表示各种数学符号的英文翻译表示各种数学符号的英文翻译有各种各样数学符号，那用英文来表示数学符号的翻译也是有很多的。

以下是店铺为大家整理了关于表示各种各样数学符号的部分英文翻译，一起来看看吧!表示交集的英文翻译：union of1、The new government built up close relations with the Soviet Union, which was especially keen to make use of the port of Berbera.新政府建立了密切的关系，苏联，这是特别热衷于利用伯贝拉港。
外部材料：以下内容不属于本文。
include hι in
/-- **HEAD — THE CORNER IN THE ADAPTED FRAME.**  At the Levi-ADAPTED frames of ★ p864905 `K2LiuKindOneLineLeviFramesOfRecord.exists_leviFrames_of_record` BY VALUE
(closed forms (9)(10) as `hTdef hTinvdef`, letters `t_k(σ) = Re σ(dV_{eV⁻¹k,1}·dW_{eV⁻¹k,2})` non-zero — ★ `tw_ne_zero`), with `eV (1,0) = 1`: for every complex `σ` and `y ∈ H_B(𝔸)`,
`T′σ · (e₂⁻¹·((blkD(1,y))_∞)_σ·e₂) · T′σ⁻¹ = ι(T′₁σ · (e₂⁻¹·(y_∞)_σ·e₂) · T′₁σ⁻¹)` where `T′₁σ = [[1, 1],[γ, −γ]]`, `T′₁σ⁻¹ = [[½, −γ′∕2],[½, γ′∕2]]` is the slot-`1` frame
(`γ = i·sg·ρ²`, `γ′ = i·sg·ρ′²` at `t := t_1(σ)`; §1 `slotFrame_mul_slotFrameInv`, `slotFrame_conj_weyl`, `slotFrame_conj_unip` then apply with `c := i·sg`, `τ := ρ²`).
[cite: Kudla1994, §2] [cite: Shimura1997, §18.1 (18.4), §A3] [cite: BorelJacquet1979, §4.1] -/
theorem frame_archAt_blkD_one_adapted (he : eV (1, 0) = 1)
    (T Tinv : {w : InfinitePlace L // w.IsComplex} → Matrix (Fin 2 ⊕ Fin 2) (Fin 2 ⊕ Fin 2) ℂ)
    (hTdef : ∀ σ, T σ = Matrix.fromBlocks (diagonal (fun k => (((Real.sqrt (|(σ.1.embedding (dV (eV.symm k).1 * dW (eV.symm k).2)).re| / 2))⁻¹ : ℝ) : ℂ))) 0 0
          (diagonal (fun k => (Real.sqrt (|(σ.1.embedding (dV (eV.symm k).1 * dW (eV.symm k).2)).re| / 2) : ℂ))) *
        fromBlocks (diagonal (fun k => (Real.sqrt (|(σ.1.embedding (dV (eV.symm k).1 * dW (eV.symm k).2)).re| / 2) : ℂ)))
          (diagonal (fun k => (Real.sqrt (|(σ.1.embedding (dV (eV.symm k).1 * dW (eV.symm k).2)).re| / 2) : ℂ)))
          (diagonal (fun k => I * ((((σ.1.embedding (dV (eV.symm k).1 * dW (eV.symm k).2)).re / |(σ.1.embedding (dV (eV.symm k).1 * dW (eV.symm k).2)).re|) *
            Real.sqrt (|(σ.1.embedding (dV (eV.symm k).1 * dW (eV.symm k).2)).re| / 2) : ℝ) : ℂ)))
          (-diagonal (fun k => I * ((((σ.1.embedding (dV (eV.symm k).1 * dW (eV.symm k).2)).re / |(σ.1.embedding (dV (eV.symm k).1 * dW (eV.symm k).2)).re|) *
            Real.sqrt (|(σ.1.embedding (dV (eV.symm k).1 * dW (eV.symm k).2)).re| / 2) : ℝ) : ℂ))))
    (hTinvdef : ∀ σ, Tinv σ = fromBlocks (diagonal (fun k => (((Real.sqrt (|(σ.1.embedding (dV (eV.symm k).1 * dW (eV.symm k).2)).re| / 2))⁻¹ / 2 : ℝ) : ℂ)))
          (-diagonal (fun k => I * (((Real.sqrt (|(σ.1.embedding (dV (eV.symm k).1 * dW (eV.symm k).2)).re| / 2))⁻¹ *
            ((σ.1.embedding (dV (eV.symm k).1 * dW (eV.symm k).2)).re / |(σ.1.embedding (dV (eV.symm k).1 * dW (eV.symm k).2)).re|) / 2 : ℝ) : ℂ)))
          (diagonal (fun k => (((Real.sqrt (|(σ.1.embedding (dV (eV.symm k).1 * dW (eV.symm k).2)).re| / 2))⁻¹ / 2 : ℝ) : ℂ)))
          (diagonal (fun k => I * (((Real.sqrt (|(σ.1.embedding (dV (eV.symm k).1 * dW (eV.symm k).2)).re| / 2))⁻¹ *
            ((σ.1.embedding (dV (eV.symm k).1 * dW (eV.symm k).2)).re / |(σ.1.embedding (dV (eV.symm k).1 * dW (eV.symm k).2)).re|) / 2 : ℝ) : ℂ))) *
        Matrix.fromBlocks (diagonal (fun k => (Real.sqrt (|(σ.1.embedding (dV (eV.symm k).1 * dW (eV.symm k).2)).re| / 2) : ℂ))) 0 0
          (diagonal (fun k => (((Real.sqrt (|(σ.1.embedding (dV (eV.symm k).1 * dW (eV.symm k).2)).re| / 2))⁻¹ : ℝ) : ℂ))))
    (σ : {w : InfinitePlace L // w.IsComplex}) (hw : IsCMField.complexConj L • σ.1 = σ.1)
    (ht : ∀ k, (σ.1.embedding (dV (eV.symm k).1 * dW (eV.symm k).2)).re ≠ 0) (y : HA L eB dB hdB dW hdW) :
    T σ * Matrix.reindex (finSumFinEquiv (m := 2) (n := 2)).symm (finSumFinEquiv (m := 2) (n := 2)).symm
        (((UnitaryGroup.archAt (Fp L) L (IsCMField.complexConj L) (2 + 2) (hermD L eV dV hdV dW hdW) σ hw (IsCMField.complexConj_ne_one L)
            (UnitaryGroup.archPart (Fp L) L (IsCMField.complexConj L) (2 + 2) (hermD L eV dV hdV dW hdW)
              (blkD L eV eA eB dA hdA dB hdB dV hdV hVA hVB dW hdW (1, y))) :
            UnitaryGroup.archLocal L (2 + 2) (hermD L eV dV hdV dW hdW) σ) : GL (Fin (2 + 2)) ℂ) : Matrix (Fin (2 + 2)) (Fin (2 + 2)) ℂ) * Tinv σ =
      ι ((fromBlocks !![1] !![1]
            !![I * (((σ.1.embedding (dV (eV.symm 1).1 * dW (eV.symm 1).2)).re / |(σ.1.embedding (dV (eV.symm 1).1 * dW (eV.symm 1).2)).re| : ℝ) : ℂ) *
              ((Real.sqrt (|(σ.1.embedding (dV (eV.symm 1).1 * dW (eV.symm 1).2)).re| / 2) : ℂ) * (Real.sqrt (|(σ.1.embedding (dV (eV.symm 1).1 * dW (eV.symm 1).2)).re| / 2) : ℂ))]
            !![-(I * (((σ.1.embedding (dV (eV.symm 1).1 * dW (eV.symm 1).2)).re / |(σ.1.embedding (dV (eV.symm 1).1 * dW (eV.symm 1).2)).re| : ℝ) : ℂ) *
              ((Real.sqrt (|(σ.1.embedding (dV (eV.symm 1).1 * dW (eV.symm 1).2)).re| / 2) : ℂ) * (Real.sqrt (|(σ.1.embedding (dV (eV.symm 1).1 * dW (eV.symm 1).2)).re| / 2) : ℂ)))] :
            Matrix (Fin 1 ⊕ Fin 1) (Fin 1 ⊕ Fin 1) ℂ) *
          Matrix.reindex (finSumFinEquiv (m := 1) (n := 1)).symm (finSumFinEquiv (m := 1) (n := 1)).symm
            (((UnitaryGroup.archAt (Fp L) L (IsCMField.complexConj L) (1 + 1) (hermD L eB dB hdB dW hdW) σ hw (IsCMField.complexConj_ne_one L)
                (UnitaryGroup.archPart (Fp L) L (IsCMField.complexConj L) (1 + 1) (hermD L eB dB hdB dW hdW) y) :
                UnitaryGroup.archLocal L (1 + 1) (hermD L eB dB hdB dW hdW) σ) : GL (Fin (1 + 1)) ℂ) : Matrix (Fin (1 + 1)) (Fin (1 + 1)) ℂ) *
        fromBlocks !![1 / 2]
          !![-(I * (((σ.1.embedding (dV (eV.symm 1).1 * dW (eV.symm 1).2)).re / |(σ.1.embedding (dV (eV.symm 1).1 * dW (eV.symm 1).2)).re| : ℝ) : ℂ) *
            ((((Real.sqrt (|(σ.1.embedding (dV (eV.symm 1).1 * dW (eV.symm 1).2)).re| / 2))⁻¹ : ℝ) : ℂ) *
              (((Real.sqrt (|(σ.1.embedding (dV (eV.symm 1).1 * dW (eV.symm 1).2)).re| / 2))⁻¹ : ℝ) : ℂ)) / 2)]
          !![1 / 2]
          !![I * (((σ.1.embedding (dV (eV.symm 1).1 * dW (eV.symm 1).2)).re / |(σ.1.embedding (dV (eV.symm 1).1 * dW (eV.symm 1).2)).re| : ℝ) : ℂ) *
            ((((Real.sqrt (|(σ.1.embedding (dV (eV.symm 1).1 * dW (eV.symm 1).2)).re| / 2))⁻¹ : ℝ) : ℂ) *
              (((Real.sqrt (|(σ.1.embedding (dV (eV.symm 1).1 * dW (eV.symm 1).2)).re| / 2))⁻¹ : ℝ) : ℂ)) / 2]) := by
  rw [reindex_archAt_blkD_one L eV eA eB dA hdA dB hdB dV hdV hVA hVB dW hdW ι hι he σ hw y, hTdef, hTinvdef,
    adaptedFrame_eq_blockDiagonal _ ht, adaptedFrameInv_eq_blockDiagonal _ ht]
  have h11 := gamma_mul_gammaInv (fun k => (σ.1.embedding (dV (eV.symm k).1 * dW (eV.symm k).2)).re) ht 0
  exact blockDiagonalFrame_conj_corner ι hι _ _ _ _ _ _ _ _ (by norm_num) (by ring) (by ring) (by linear_combination (-1 : ℂ) * h11) _
import Summits.ABC.IUTFork.Joshi.DictionaryTensorPackets
import Summits.ABC.IUTFork.Joshi.TestIsmScaling
import HarnessLib

/-!
# Block E, test of dictionary row D-09 — §9.4 STRICT CARRIER MOVES: the two horns of `LocalIsosInInd`

Proof-only TEST file (D-0012; R14 `Joshi/Test*.lean`; five small model-data definitions, NO `Prop` fact, no `sorry`) of the
abc-iut cell, block E «type Joshi's construction, test vs S» (rung LADDER-ABC:A2.E; seat abc-iut-E-t20, slot T-20 = K. Joshi,
*Construction of Arithmetic Teichmüller Spaces III*, arXiv:2401.13508 **v4** = `Joshi2024ATS3`, §9.4 «Mochizuki's tensor-packet
codomain», typed in `TensorPacketsJoshi*.lean` p429434 / p429647+p430478 / p430055 / p430386 and bound to OUR side in
`DictionaryTensorPackets.lean` p430617). TAKES NO SIDE on [IUTchIII] Cor. 3.12, on Joshi's claims or on Mochizuki's report on them;
typed ≠ proved; typed AS A CANDIDATE ≠ endorsed; a model EXHIBITS satisfiability of typed hypotheses, nothing more; the cell locates /
conditionally verifies — NO abc claim.

WHAT IS TESTED. Row D-09's binding (p430617) isolates, for a dictionary `𝔇` (abc-iut-E-plan, `Dictionary.lean`) whose moves act on
`𝓘^ℚ_Mochizuki(L')` as §9.4 lets them — through isomorphisms of the LOCAL log-shell carriers along an `ℓ*+1`-tuple of arithmeticoids
(Rmk. 9.4.8.2 p.105 l.53–66; Prop. 9.7.5.1 p.112 summandwise), i.e. `RealisedByStrictMoves 𝔇 𝔗 G z` —, ONE residual condition under
which E-plan's X-01 glue fires: `LocalIsosInInd 𝔇 𝔗 G` («every local component is a `𝒟^⊢`-strip automorphism, or every local component
is an element of Ism»). This file records, in kernel currency:

§1 (generic) `LocalIsosInInd` HOLDS whenever `Ism` is everything (`localIsosInInd_of_ism_univ`) and FAILS as soon as ONE local component
   lies outside `stripAut ∪ Ism` (`not_localIsosInInd_of_component`).
§2 (structure of strict moves, over the pinned ℚ-line carriers `lineShells A I` of abc-iut-E-t41, for ANY reading `A`/`I` of
   strip-automorphisms / Ism) **a §9.4 strict move is CUMULATIVE along the tuple**: if the move rescales the carrier of the arithmeticoid
   `y` by `c(y)`, it acts on the label-`j` packet line by the PRODUCT `∏_{a ∈ S_{j+1}} c(z_a)` (`line_strictMove_scalar`) — one factor
   per member of Mochizuki's capsule `S_{j+1}(z) = {z_0,…,z_j}` (§9.4.5) —, not by a freely chosen label-wise scalar.
§3 (the telescoping realisation) along the standard tuple `z_Θ = (y′_0, y′_1, …, y′_{ℓ*})` (§9.4.4 p.102 l.22–28; arithmeticoids indexed by
   the labels, `labelDatum`) the scalars `c(y′_0) = p`, `c(y′_a) = p^{(a−1)² − a²}` (`teleExp`) have cumulative product `p^{1−j²}` at label
   `j` (`prod_teleUnit`), so the induced strict move IS abc-iut-E-t41's untilt-change family `untiltFamily` («`p^{1−j²}` on the factor `0`»,
   TestIsmScalingShells p431238; [J-III] Thm. 4.2.2.1 (4) eq. (4.2.2.2) p.33 read by §8.11.1 p.91 as Mochizuki's (Ind2)):
   `strictMove_tele_eq_untiltFamily` — the two typings of «Joshi's move on the codomain» meet in the kernel.
§4 THE (+) HORN at the X-07′ carriers `scalShells` (Ism := ALL ℚ-linear automorphisms, [J-III] p.91 l.44–46; TestIsmScaling p431588):
   every dictionary realising its moves by `untiltFamily` is `RealisedByStrictMoves` along `z_Θ`, `LocalIsosInInd` holds
   (`scal_localIsosInInd`), hence `MovesAreInd` BY THE §9.4 ROUTE (`scal_movesAreInd_of_real_eq`) and, with the other X-01 hypotheses, S for
   any setting / region reading / q-datum over that situation (`scal_pilotKummerIndRelated_of_real_eq` — a FILLS-MODULO shape; the
   NON-DEGENERATE dictionary there is abc-iut-E-t41's part III at `scalSetting`/`scalRegion`/`qDatum`, which meets the hypothesis
   `∀ g, 𝔇.real g = untiltFamily p` by `rfl`; the typed Statement FAILS there, TestIsmScalingResults p431886).
§5 THE (−) HORN at the model of record `signShells` (Ism = stripAut = `{±1}`, abc-iut-w4-d101's pinned countermodel p419720): the SAME
   realisation violates `LocalIsosInInd` (`p ∉ {±1}`, `pinned_not_localIsosInInd_tele`; any `p^a`-component, `a ≠ 0`, does), and for EVERY
   `(𝔇, 𝔗, G, z)`: `RealisedByStrictMoves ∧ LocalIsosInInd ∧ BaseIsThetaPilot ∧ DatumEquivariant ∧ StdReachable ⟹ ¬StandardPointIsQPilot`
   (`pinned_strictMoves_not_stdIsQPilot`, from abc-iut-E-cx's X-02 / `pinnedSetting_not_pilotKummerIndRelated`); sign-valued realisations
   DO satisfy `LocalIsosInInd` there (`pinned_localIsosInInd_of_signs`) — and are (Ind)-trivial on regions (X-06, p428758 / p429312).
LOCATED, NOT ADJUDICATED: the two carriers differ in the single field `LogShells.ism` ([IUTchII] Ex. 1.8 (iv) / [IUTchIII] Prop. 1.2 (vi)
«Ism» ↔ [J-III] §8.11.1 «ℚ_p-linear isomorphisms σ», E-LOCATION §L1; E6 attach point). Interface level over c312-7's one-place index
`toyIndex` (`ℓ* = 2`). [claim: Joshi2024ATS3, status: disputed] [claim: Mochizuki2012, status: disputed] [cite: ScholzeStix2018, §2.2 pp. 9–10]
-/

noncomputable section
2、The College of Textile Engineering of Beijing Union University was one of the six members.北京联合大学纺织工程学院参加了本次调查。

3、Methods:196 consecutive closed Grade I open fracture of lower limb treated with external fixation, nickelclad and bolt or intramedullary rod fixation, major is femoral bone and fracture of fibula, 88 patients who smoked and 108 patients who did not smoke had followed to union and rehabilitate in the same condition.选择196例经外部固定或钢板螺钉、髓内针内固定治疗的连续的闭合或一级开放的下肢骨折患者，主要为股骨、胫腓骨骨折患者，在相同康复治疗下观察88例吸烟患者和108例不吸烟患者的骨折愈合和功能康复效果。

4、Unlike the Soviets Union, who didn't engage in the kind of super-Neo-Capital is m that China does, I don't believe that China will collapse under the weight of itself.跟苏联不同，中国现在在经济上搞得是超级新资本主义，效率极高，我不指望中国会像苏联那样由于自己经济的缺陷而崩溃，中国现在通过跟西方的贸易，很牢固的掌握了国内的民心。